To get to County Line, scamper up about 50 meters of screen around the right side of the Crystal Wall. Then, in what’s essentially the “back side of the front of the Crystal Wall”—the Southwest Alcove—is County Line. It is the route at the very left of this southward-facing rock, with eight bolts and a pair of chains 45 feet (14 meters) at the top.

The first seven feet goes to a shelf and requires some bouldering moves. This was probably the hardest part of the climb, although most of the route was fairly consistent in difficulty.

Despite being well-bolted and only a 5.8 rating, I was overgripping and thus began to fatigue at a quicker rate than I normally do at this level. Still, I reached the top without falling. My arms were already pretty sore after this first lap up as I was definitely more tense on lead than on toprope.

Diana and I climbed this route three more times doing variations of it. One was going to the left of the route, which had blocky, brick-like hand- and footholds. Then we climbed to the right of the bolts and, finally, much farther right of the true route. I rappelled off after the fourth climb. All alternative routes felt like 5.8.

See Mountain Project for more information on this climb.

Clean-Up on Aisle 9 (5.9-)

Eleven days later, we returned to the Crystal Wall to climb Clean-Up on Aisle 9. This route is on the front (north-facing) side of the Crystal Wall near the right. It is a few feet to the right of a distinct crack and is the second set of bolts from the rightmost edge of Crystal Wall’s main face.

The route has a slight backwards lean to it for the first fifteen or so feet. Thankfully, holds are very large and confidence-inspiring all the way to the top. There are six bolts before the pair of chains about 50 feet (15 meters) up.

Using my new 60-meter, bi-color, 10.3mm BlueWater SlimLine Elite rope (which I purchased to replace my recently retired 50-meter rope that I had purchased too long ago when I first started climbing), I climbed it cleanly on lead. This garnered generous praise from Diana who subsequently had some difficulty on toprope in the steep sections.

Unfortunately, after she made it to the top, some menacing storm clouds moved in. Then it started sprinkling. Since our arms already had a pretty good pump we decided that I would ascend once more before cleaning the route and rappelling off. By the time I got to the top it was already pouring, as you can see in this video narrated by Diana.

Thus, this was a short rock climbing session. But it was fun, worthwhile and quite the adventure.
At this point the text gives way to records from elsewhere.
import Summits.Ventures.HSemireg.UntwistCocycleTwistDualHomNaturality
import Summits.Ventures.HSemireg.UntwistCocycleTwistIota
import Mathlib.Topology.Sheaves.LocallySurjective
import HarnessLib

/-!
# `λ_G : (E ⊗ G)⟨c⟩ ⟶ E⟨c⟩ ⊗ G` is natural in `E`

Sequel to `UntwistCocycleTwistDualHom{,Naturality}.lean` (gs-g4 g19: `λ_G = dualHomTwist c E G`, natural in the
coefficients `G`).  Here: naturality in the MODULE `E` — for `g : E ⟶ E'`,

  `(g ⊗ G)⟨c⟩ ≫ λ^{E'}_G = λ^{E}_G ≫ (g⟨c⟩ ⊗ G)`   (`twistMap_twistMap_comp_dualHomTwist`),

where `g ⊗ G = twistMap g G : 𝓗om(E^∨, G) → 𝓗om(E'^∨, G)` (pre-composition with `g^∨`) and `g⟨c⟩ = CocycleTwist.twistMap c g`.
Ingredient: the local trivialisations are natural, `g| ≫ t^{E'}_y = t^{E}_y ≫ g⟨c⟩|` (`over_map_comp_toTwistOver`).
This is what makes `λ` a morphism of COMPLEXES `(K ⊗ Ωʲ)⟨c⟩• ⟶ K⟨c⟩• ⊗ Ωʲ` for a cochain complex `K` (brick C3 of
general-structure/COMPLEX-LEIBNIZ-PLAN-gs-g4.md).

HONEST FRAMING (cell pub-hsemireg, seat gs-g4): module-level sheaf algebra on real carriers; NOT a door, NOT a named
fact; nothing here says HC, HC_CM or HC_AV is proved.

## References
* R. Hartshorne, *Algebraic Geometry*, GTM 52 (1977), II Ex. 5.1 (b). [Hartshorne1977]
-/

noncomputable section

set_option backward.isDefEq.respectTransparency false

open CategoryTheory AlgebraicGeometry Opposite TopologicalSpace

namespace Summit.Ventures.HSemireg

namespace CocycleTwist

open Literature.AlgebraicGeometry.Modules Literature.AlgebraicGeometry.Motives
  Summit.HodgeConjecture.HodgeConjecture.Theorems.PadicPridhamSemiregularity

universe u

variable {S : Type u} [CommRing S] {X : Over (Spec (CommRingCat.of S))} (c : UnitCocycle X.left)
  {E E' : X.left.Modules} (G : X.left.Modules)

/-- **The local trivialisations `t_y : F| ≅ F⟨c⟩|` are natural in `F`**: `g| ≫ t^{E'}_y = t^{E}_y ≫ g⟨c⟩|`.
[folklore] -/
theorem over_map_comp_toTwistOver (g : E ⟶ E') (y : X.left) (W : X.left.Opens) (hy : W ≤ c.U y) :
    (SheafOfModules.overFunctor _ W).map g ≫ toTwistOver c E' y W hy =
      toTwistOver c E y W hy ≫ (SheafOfModules.overFunctor _ W).map (twistMap c g) := by
  refine hom_ext_of_appLE fun V k e => ?_
  rw [appLE_comp, appLE_comp, appLE_over_map, appLE_toTwistOver, appLE_toTwistOver, appLE_over_map]
  exact (twist_ext c E' fun w => by
    rw [comp_twistMap_app, comp_trivSection, comp_trivSection, Scheme.Modules.Hom.app_smul, app_map_apply]).symm

/-- **`λ` is natural in `E`**: `(g ⊗ G)⟨c⟩ ≫ λ^{E'}_G = λ^{E}_G ≫ (g⟨c⟩ ⊗ G)` for `g : E ⟶ E'`.
[cite: Hartshorne1977, II Ex. 5.1 (b)] -/
theorem twistMap_twistMap_comp_dualHomTwist (g : E ⟶ E') :
    twistMap c (Summit.HodgeConjecture.HodgeConjecture.Theorems.PadicPridhamSemiregularity.twistMap g G) ≫
        dualHomTwist c E' G =
      dualHomTwist c E G ≫
        Summit.HodgeConjecture.HodgeConjecture.Theorems.PadicPridhamSemiregularity.twistMap (twistMap c g) G := by
  refine twist_hom_ext c _ fun x V hV (φ : Γ(sheafHom (dual E) G, V)) => ?_
  change (dualHomTwist c E' G).app V ((twistMap c _).app V (trivSection c _ x hV φ)) =
    (Summit.HodgeConjecture.HodgeConjecture.Theorems.PadicPridhamSemiregularity.twistMap (twistMap c g) G).app V
      ((dualHomTwist c E G).app V (trivSection c _ x hV φ))
  rw [twistMap_app_trivSection, sheafHomPrecomp_app_apply, sheafHomPrecomp_app_apply]
  refine hom_ext_of_appLE_le c fun y W k hy (μ : (twist c E').over W ⟶ (unitModule X.left).over W) => ?_
  rw [appLE_dualHomTwist_trivSection c E' x y hV k hy, appLE_comp, appLE_over_map, sheafHomPrecomp_app_apply,
    appLE_comp, appLE_over_map, sheafHomPrecomp_app_apply, appLE_dualHomTwist_trivSection c E x y hV k hy,
    ← Category.assoc, over_map_comp_toTwistOver, Category.assoc]

/-! ### `λ_G` is an isomorphism -/

/-- `λ_G` is injective on sections: a glue family `(φ_x)` with `λ_G(φ) = 0` has `φ_y = 0` for every `y`
(test against `μ = t_y⁻¹ ≫ ν`). [folklore] -/
theorem dualHomTwist_app_injective (E G : X.left.Modules) (V : X.left.Opens) :
    Function.Injective ((dualHomTwist c E G).app V) := by
  intro s s' h
  rw [← sub_eq_zero] at h ⊢
  rw [← map_sub] at h
  generalize s - s' = t at h ⊢
  refine twist_ext c _ fun y => ?_
  rw [comp_zero]
  refine hom_ext_of_appLE fun W k (ν : Γ(dual E, W)) => ?_
  rw [appLE_zero]
  have hy : W ≤ c.U y := k.le.trans inf_le_right
  have hk := appLE_dualHomTwist c E G y t (k ≫ homOfLE inf_le_left) hy
    (ofTwistOver c E y W hy ≫ (ν : E.over W ⟶ (unitModule X.left).over W))
  rw [h] at hk
  erw [appLE_zero] at hk
  rw [← Category.assoc, toTwistOver_comp_ofTwistOver, Category.id_comp] at hk
  rw [appLE_congr_hom _ k (homOfLE (le_inf (k.le.trans inf_le_left) hy)), ← hk]

/-- `λ_G` is a monomorphism. [folklore] -/
theorem mono_dualHomTwist (E G : X.left.Modules) : Mono (dualHomTwist c E G) := by
  haveI : ∀ U, Mono ((dualHomTwist c E G).mapPresheaf.app U) := fun U =>
    ConcreteCategory.mono_of_injective _ (dualHomTwist_app_injective c E G U.unop)
  haveI : Mono (dualHomTwist c E G).mapPresheaf := NatTrans.mono_of_mono_app _
  exact (Scheme.Modules.toPresheaf X.left).mono_of_mono_map this

/-- `λ_G` is locally surjective on sections: over `W ⊆ U_v`, `ψ = λ_G((t_v⁻¹)^* ψ ⊗ t_v)`. [folklore] -/
theorem dualHomTwist_app_trivSection_precompOver (E G : X.left.Modules) (v : X.left) {W : X.left.Opens} (hW : W ≤ c.U v)
    (ψ : (dual (twist c E)).over W ⟶ G.over W) :
    ((dualHomTwist c E G).app W (trivSection c (sheafHom (dual E) G) v hW
        (precompOver (unitModule X.left) (ofTwistOver c E v W hW) ≫ ψ)) :
      (dual (twist c E)).over W ⟶ G.over W) = ψ := by
  refine hom_ext_of_appLE fun W' l (μ : (twist c E).over W' ⟶ (unitModule X.left).over W') => ?_
  rw [appLE_dualHomTwist_trivSection c E v v hW l (l.le.trans hW), c.g_self, one_smul, appLE_comp,
    appLE_precompOver, ← restrictHom_toTwistOver c E v W hW l, ← Category.assoc, ← restrictHom_comp,
    show ofTwistOver c E v W hW ≫ toTwistOver c E v W hW = 𝟙 _ from (twistTrivOver c E v W hW).inv_hom_id,
    restrictHom_id, Category.id_comp]

/-- `λ_G` is an epimorphism (locally surjective on sections). [folklore] -/
theorem epi_dualHomTwist (E G : X.left.Modules) : Epi (dualHomTwist c E G) := by
  have hls : TopCat.Presheaf.IsLocallySurjective (dualHomTwist c E G).mapPresheaf := by
    rw [TopCat.Presheaf.isLocallySurjective_iff]
    intro V ψ v hv
    refine ⟨V ⊓ c.U v, inf_le_left, ⟨trivSection c (sheafHom (dual E) G) v inf_le_right
      (precompOver (unitModule X.left) (ofTwistOver c E v _ inf_le_right) ≫
        restrictHom (homOfLE inf_le_left) (ψ : (dual (twist c E)).over V ⟶ G.over V)), ?_⟩, ⟨hv, c.mem v⟩⟩
    exact dualHomTwist_app_trivSection_precompOver c E G v inf_le_right _
  have h1 : Epi ((SheafOfModules.toSheaf X.left.ringCatSheaf).map (dualHomTwist c E G)) :=
    (TopCat.Sheaf.isLocallySurjective_iff_epi _).mp hls
  have h2 := (SheafOfModules.toSheaf X.left.ringCatSheaf).epi_of_epi_map h1
  exact ⟨fun _ _ hh => (@cancel_epi _ _ _ _ _ _ h2 _ _).mp hh⟩

/-- **`λ_G` is an isomorphism.** [cite: Hartshorne1977, II Ex. 5.1 (b)] -/
theorem isIso_dualHomTwist (E G : X.left.Modules) : IsIso (dualHomTwist c E G) := by
  haveI := mono_dualHomTwist c E G
  haveI := epi_dualHomTwist c E G
  exact isIso_of_mono_of_epi _

end CocycleTwist

end Summit.Ventures.HSemireg

end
Sadly, the day afterward I fractured my left elbow in a bicycle commuting accident when my front tire slipped on some cable car tracks. So I probably won’t be able to climb again until maybe late September while the radius bone heals.

See Mountain Project for more information on Clean-up on Aisle 9. But take note that the page says “this route is the line of bolts furthest right on the main wall,” which I think is outdated and incorrect. There is actually another line of bolts to the Clean-Up on Aisle 9, making it the second furthest route on the main wall.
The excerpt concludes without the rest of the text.